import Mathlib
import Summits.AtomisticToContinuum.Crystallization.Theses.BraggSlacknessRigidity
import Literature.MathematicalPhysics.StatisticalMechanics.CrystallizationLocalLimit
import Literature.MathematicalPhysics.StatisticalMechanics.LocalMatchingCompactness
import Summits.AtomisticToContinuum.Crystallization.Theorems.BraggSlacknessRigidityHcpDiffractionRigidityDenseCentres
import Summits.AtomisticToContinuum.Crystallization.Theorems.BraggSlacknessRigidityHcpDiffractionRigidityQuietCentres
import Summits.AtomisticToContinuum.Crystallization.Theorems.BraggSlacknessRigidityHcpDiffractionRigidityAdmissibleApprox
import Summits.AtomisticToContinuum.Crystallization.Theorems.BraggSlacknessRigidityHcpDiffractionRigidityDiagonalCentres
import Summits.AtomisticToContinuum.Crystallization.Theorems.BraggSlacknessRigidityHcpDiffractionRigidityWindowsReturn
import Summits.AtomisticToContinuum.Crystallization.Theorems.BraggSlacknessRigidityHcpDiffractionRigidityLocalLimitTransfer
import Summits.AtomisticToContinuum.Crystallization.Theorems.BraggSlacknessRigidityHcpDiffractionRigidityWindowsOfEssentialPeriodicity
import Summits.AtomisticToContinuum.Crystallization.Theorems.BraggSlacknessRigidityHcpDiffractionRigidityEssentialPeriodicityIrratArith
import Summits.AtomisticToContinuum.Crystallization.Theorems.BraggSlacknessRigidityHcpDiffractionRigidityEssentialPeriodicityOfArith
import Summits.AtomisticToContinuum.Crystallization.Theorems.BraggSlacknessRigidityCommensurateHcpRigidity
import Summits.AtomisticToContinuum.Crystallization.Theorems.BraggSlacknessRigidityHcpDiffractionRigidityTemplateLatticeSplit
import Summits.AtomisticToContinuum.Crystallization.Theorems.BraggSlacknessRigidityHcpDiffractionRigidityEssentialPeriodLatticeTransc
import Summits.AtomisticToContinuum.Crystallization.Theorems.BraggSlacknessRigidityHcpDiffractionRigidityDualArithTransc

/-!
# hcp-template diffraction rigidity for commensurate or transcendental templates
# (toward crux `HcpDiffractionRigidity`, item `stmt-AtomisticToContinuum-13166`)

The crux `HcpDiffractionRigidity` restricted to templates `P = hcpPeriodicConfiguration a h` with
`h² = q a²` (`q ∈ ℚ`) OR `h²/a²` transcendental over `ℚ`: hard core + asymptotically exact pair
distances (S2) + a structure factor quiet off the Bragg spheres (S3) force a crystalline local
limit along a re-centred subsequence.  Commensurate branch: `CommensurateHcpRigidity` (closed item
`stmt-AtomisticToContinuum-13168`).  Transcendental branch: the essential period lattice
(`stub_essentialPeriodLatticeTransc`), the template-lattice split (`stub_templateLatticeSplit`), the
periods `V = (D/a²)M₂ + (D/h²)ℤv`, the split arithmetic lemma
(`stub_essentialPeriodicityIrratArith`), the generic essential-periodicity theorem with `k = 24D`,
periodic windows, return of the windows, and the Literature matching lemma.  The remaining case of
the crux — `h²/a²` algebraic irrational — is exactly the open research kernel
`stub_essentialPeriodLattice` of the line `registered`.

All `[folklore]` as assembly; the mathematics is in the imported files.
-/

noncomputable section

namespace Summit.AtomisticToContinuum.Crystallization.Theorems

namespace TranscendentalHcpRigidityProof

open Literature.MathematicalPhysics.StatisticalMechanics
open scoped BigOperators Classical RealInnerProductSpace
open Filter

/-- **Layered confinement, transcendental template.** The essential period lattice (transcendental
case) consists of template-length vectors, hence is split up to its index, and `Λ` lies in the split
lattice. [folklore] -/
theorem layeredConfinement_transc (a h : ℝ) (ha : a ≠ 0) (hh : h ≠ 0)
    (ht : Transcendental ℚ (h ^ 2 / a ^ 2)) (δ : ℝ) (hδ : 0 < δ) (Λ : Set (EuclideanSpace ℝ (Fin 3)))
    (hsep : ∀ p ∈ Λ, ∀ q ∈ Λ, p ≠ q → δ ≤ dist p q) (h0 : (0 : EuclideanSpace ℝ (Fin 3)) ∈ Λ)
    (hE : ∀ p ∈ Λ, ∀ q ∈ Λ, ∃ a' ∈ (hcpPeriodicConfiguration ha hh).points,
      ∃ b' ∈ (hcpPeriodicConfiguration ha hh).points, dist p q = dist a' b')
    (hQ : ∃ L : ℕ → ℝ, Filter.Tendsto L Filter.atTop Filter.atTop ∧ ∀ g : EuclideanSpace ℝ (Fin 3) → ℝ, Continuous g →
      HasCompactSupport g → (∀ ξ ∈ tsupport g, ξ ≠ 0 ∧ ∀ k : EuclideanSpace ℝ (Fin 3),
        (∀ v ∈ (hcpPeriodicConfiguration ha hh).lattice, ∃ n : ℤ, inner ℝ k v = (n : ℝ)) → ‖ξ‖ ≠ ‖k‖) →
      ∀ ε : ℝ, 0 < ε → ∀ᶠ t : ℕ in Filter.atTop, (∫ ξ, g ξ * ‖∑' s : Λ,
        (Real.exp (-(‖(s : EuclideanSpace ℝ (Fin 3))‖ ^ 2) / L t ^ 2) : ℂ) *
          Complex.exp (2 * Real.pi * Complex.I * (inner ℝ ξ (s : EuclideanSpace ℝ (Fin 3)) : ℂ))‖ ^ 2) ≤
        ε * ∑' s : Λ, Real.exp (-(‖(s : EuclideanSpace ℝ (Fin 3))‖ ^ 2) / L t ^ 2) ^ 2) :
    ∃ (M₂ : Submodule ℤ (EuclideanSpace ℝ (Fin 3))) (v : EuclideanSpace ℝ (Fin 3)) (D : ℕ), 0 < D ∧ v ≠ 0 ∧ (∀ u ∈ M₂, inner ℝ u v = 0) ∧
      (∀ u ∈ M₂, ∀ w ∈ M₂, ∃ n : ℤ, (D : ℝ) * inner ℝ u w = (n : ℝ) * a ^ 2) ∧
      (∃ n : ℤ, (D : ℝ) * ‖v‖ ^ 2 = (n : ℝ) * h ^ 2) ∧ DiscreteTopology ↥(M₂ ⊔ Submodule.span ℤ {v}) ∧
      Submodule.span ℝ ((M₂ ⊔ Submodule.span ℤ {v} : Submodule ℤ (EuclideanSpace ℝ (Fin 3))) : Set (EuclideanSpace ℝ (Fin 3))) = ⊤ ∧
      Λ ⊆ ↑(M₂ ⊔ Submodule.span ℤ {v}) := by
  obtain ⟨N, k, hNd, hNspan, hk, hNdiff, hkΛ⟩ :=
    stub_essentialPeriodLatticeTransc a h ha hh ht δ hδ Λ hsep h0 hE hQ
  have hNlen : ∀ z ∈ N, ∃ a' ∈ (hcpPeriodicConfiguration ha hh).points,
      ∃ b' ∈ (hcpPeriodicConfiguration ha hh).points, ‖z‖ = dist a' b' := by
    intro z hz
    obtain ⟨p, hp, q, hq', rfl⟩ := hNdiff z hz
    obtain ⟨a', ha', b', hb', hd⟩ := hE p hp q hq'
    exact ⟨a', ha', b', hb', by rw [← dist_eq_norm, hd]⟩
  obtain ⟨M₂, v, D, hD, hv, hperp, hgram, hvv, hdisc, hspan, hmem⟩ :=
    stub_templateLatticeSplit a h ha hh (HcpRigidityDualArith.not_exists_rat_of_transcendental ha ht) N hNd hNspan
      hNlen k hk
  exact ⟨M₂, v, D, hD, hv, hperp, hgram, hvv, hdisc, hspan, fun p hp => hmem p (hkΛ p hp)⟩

■ **WHAT THE TASK REQUIRES**
Write out the records once more, precisely as they stand.

■ **RESPONSE FOR THIS EXERCISE**
import Mathlib
import Summits.AtomisticToContinuum.Crystallization.Theses.BraggSlacknessRigidity
import Literature.MathematicalPhysics.StatisticalMechanics.CrystallizationLocalLimit
import Literature.MathematicalPhysics.StatisticalMechanics.LocalMatchingCompactness
import Summits.AtomisticToContinuum.Crystallization.Theorems.BraggSlacknessRigidityHcpDiffractionRigidityDenseCentres
import Summits.AtomisticToContinuum.Crystallization.Theorems.BraggSlacknessRigidityHcpDiffractionRigidityQuietCentres
import Summits.AtomisticToContinuum.Crystallization.Theorems.BraggSlacknessRigidityHcpDiffractionRigidityAdmissibleApprox
import Summits.AtomisticToContinuum.Crystallization.Theorems.BraggSlacknessRigidityHcpDiffractionRigidityDiagonalCentres
import Summits.AtomisticToContinuum.Crystallization.Theorems.BraggSlacknessRigidityHcpDiffractionRigidityWindowsReturn
import Summits.AtomisticToContinuum.Crystallization.Theorems.BraggSlacknessRigidityHcpDiffractionRigidityLocalLimitTransfer
import Summits.AtomisticToContinuum.Crystallization.Theorems.BraggSlacknessRigidityHcpDiffractionRigidityWindowsOfEssentialPeriodicity
import Summits.AtomisticToContinuum.Crystallization.Theorems.BraggSlacknessRigidityHcpDiffractionRigidityEssentialPeriodicityIrratArith
import Summits.AtomisticToContinuum.Crystallization.Theorems.BraggSlacknessRigidityHcpDiffractionRigidityEssentialPeriodicityOfArith
import Summits.AtomisticToContinuum.Crystallization.Theorems.BraggSlacknessRigidityCommensurateHcpRigidity
import Summits.AtomisticToContinuum.Crystallization.Theorems.BraggSlacknessRigidityHcpDiffractionRigidityTemplateLatticeSplit
import Summits.AtomisticToContinuum.Crystallization.Theorems.BraggSlacknessRigidityHcpDiffractionRigidityEssentialPeriodLatticeTransc
import Summits.AtomisticToContinuum.Crystallization.Theorems.BraggSlacknessRigidityHcpDiffractionRigidityDualArithTransc

/-!
# hcp-template diffraction rigidity for commensurate or transcendental templates
# (toward crux `HcpDiffractionRigidity`, item `stmt-AtomisticToContinuum-13166`)

The crux `HcpDiffractionRigidity` restricted to templates `P = hcpPeriodicConfiguration a h` with
`h² = q a²` (`q ∈ ℚ`) OR `h²/a²` transcendental over `ℚ`: hard core + asymptotically exact pair
distances (S2) + a structure factor quiet off the Bragg spheres (S3) force a crystalline local
limit along a re-centred subsequence.  Commensurate branch: `CommensurateHcpRigidity` (closed item
`stmt-AtomisticToContinuum-13168`).  Transcendental branch: the essential period lattice
(`stub_essentialPeriodLatticeTransc`), the template-lattice split (`stub_templateLatticeSplit`), the
periods `V = (D/a²)M₂ + (D/h²)ℤv`, the split arithmetic lemma
(`stub_essentialPeriodicityIrratArith`), the generic essential-periodicity theorem with `k = 24D`,
periodic windows, return of the windows, and the Literature matching lemma.  The remaining case of
the crux — `h²/a²` algebraic irrational — is exactly the open research kernel
`stub_essentialPeriodLattice` of the line `registered`.

All `[folklore]` as assembly; the mathematics is in the imported files.
-/

noncomputable section

namespace Summit.AtomisticToContinuum.Crystallization.Theorems

namespace TranscendentalHcpRigidityProof

open Literature.MathematicalPhysics.StatisticalMechanics
open scoped BigOperators Classical RealInnerProductSpace
open Filter

/-- **Layered confinement, transcendental template.** The essential period lattice (transcendental
case) consists of template-length vectors, hence is split up to its index, and `Λ` lies in the split
lattice. [folklore] -/
theorem layeredConfinement_transc (a h : ℝ) (ha : a ≠ 0) (hh : h ≠ 0)
    (ht : Transcendental ℚ (h ^ 2 / a ^ 2)) (δ : ℝ) (hδ : 0 < δ) (Λ : Set (EuclideanSpace ℝ (Fin 3)))
    (hsep : ∀ p ∈ Λ, ∀ q ∈ Λ, p ≠ q → δ ≤ dist p q) (h0 : (0 : EuclideanSpace ℝ (Fin 3)) ∈ Λ)
    (hE : ∀ p ∈ Λ, ∀ q ∈ Λ, ∃ a' ∈ (hcpPeriodicConfiguration ha hh).points,
      ∃ b' ∈ (hcpPeriodicConfiguration ha hh).points, dist p q = dist a' b')
    (hQ : ∃ L : ℕ → ℝ, Filter.Tendsto L Filter.atTop Filter.atTop ∧ ∀ g : EuclideanSpace ℝ (Fin 3) → ℝ, Continuous g →
      HasCompactSupport g → (∀ ξ ∈ tsupport g, ξ ≠ 0 ∧ ∀ k : EuclideanSpace ℝ (Fin 3),
        (∀ v ∈ (hcpPeriodicConfiguration ha hh).lattice, ∃ n : ℤ, inner ℝ k v = (n : ℝ)) → ‖ξ‖ ≠ ‖k‖) →
      ∀ ε : ℝ, 0 < ε → ∀ᶠ t : ℕ in Filter.atTop, (∫ ξ, g ξ * ‖∑' s : Λ,
        (Real.exp (-(‖(s : EuclideanSpace ℝ (Fin 3))‖ ^ 2) / L t ^ 2) : ℂ) *
          Complex.exp (2 * Real.pi * Complex.I * (inner ℝ ξ (s : EuclideanSpace ℝ (Fin 3)) : ℂ))‖ ^ 2) ≤
        ε * ∑' s : Λ, Real.exp (-(‖(s : EuclideanSpace ℝ (Fin 3))‖ ^ 2) / L t ^ 2) ^ 2) :
    ∃ (M₂ : Submodule ℤ (EuclideanSpace ℝ (Fin 3))) (v : EuclideanSpace ℝ (Fin 3)) (D : ℕ), 0 < D ∧ v ≠ 0 ∧ (∀ u ∈ M₂, inner ℝ u v = 0) ∧
      (∀ u ∈ M₂, ∀ w ∈ M₂, ∃ n : ℤ, (D : ℝ) * inner ℝ u w = (n : ℝ) * a ^ 2) ∧
      (∃ n : ℤ, (D : ℝ) * ‖v‖ ^ 2 = (n : ℝ) * h ^ 2) ∧ DiscreteTopology ↥(M₂ ⊔ Submodule.span ℤ {v}) ∧
      Submodule.span ℝ ((M₂ ⊔ Submodule.span ℤ {v} : Submodule ℤ (EuclideanSpace ℝ (Fin 3))) : Set (EuclideanSpace ℝ (Fin 3))) = ⊤ ∧
      Λ ⊆ ↑(M₂ ⊔ Submodule.span ℤ {v}) := by
  obtain ⟨N, k, hNd, hNspan, hk, hNdiff, hkΛ⟩ :=
    stub_essentialPeriodLatticeTransc a h ha hh ht δ hδ Λ hsep h0 hE hQ
  have hNlen : ∀ z ∈ N, ∃ a' ∈ (hcpPeriodicConfiguration ha hh).points,
      ∃ b' ∈ (hcpPeriodicConfiguration ha hh).points, ‖z‖ = dist a' b' := by
    intro z hz
    obtain ⟨p, hp, q, hq', rfl⟩ := hNdiff z hz
    obtain ⟨a', ha', b', hb', hd⟩ := hE p hp q hq'
    exact ⟨a', ha', b', hb', by rw [← dist_eq_norm, hd]⟩
  obtain ⟨M₂, v, D, hD, hv, hperp, hgram, hvv, hdisc, hspan, hmem⟩ :=
    stub_templateLatticeSplit a h ha hh (HcpRigidityDualArith.not_exists_rat_of_transcendental ha ht) N hNd hNspan
      hNlen k hk
  exact ⟨M₂, v, D, hD, hv, hperp, hgram, hvv, hdisc, hspan, fun p hp => hmem p (hkΛ p hp)⟩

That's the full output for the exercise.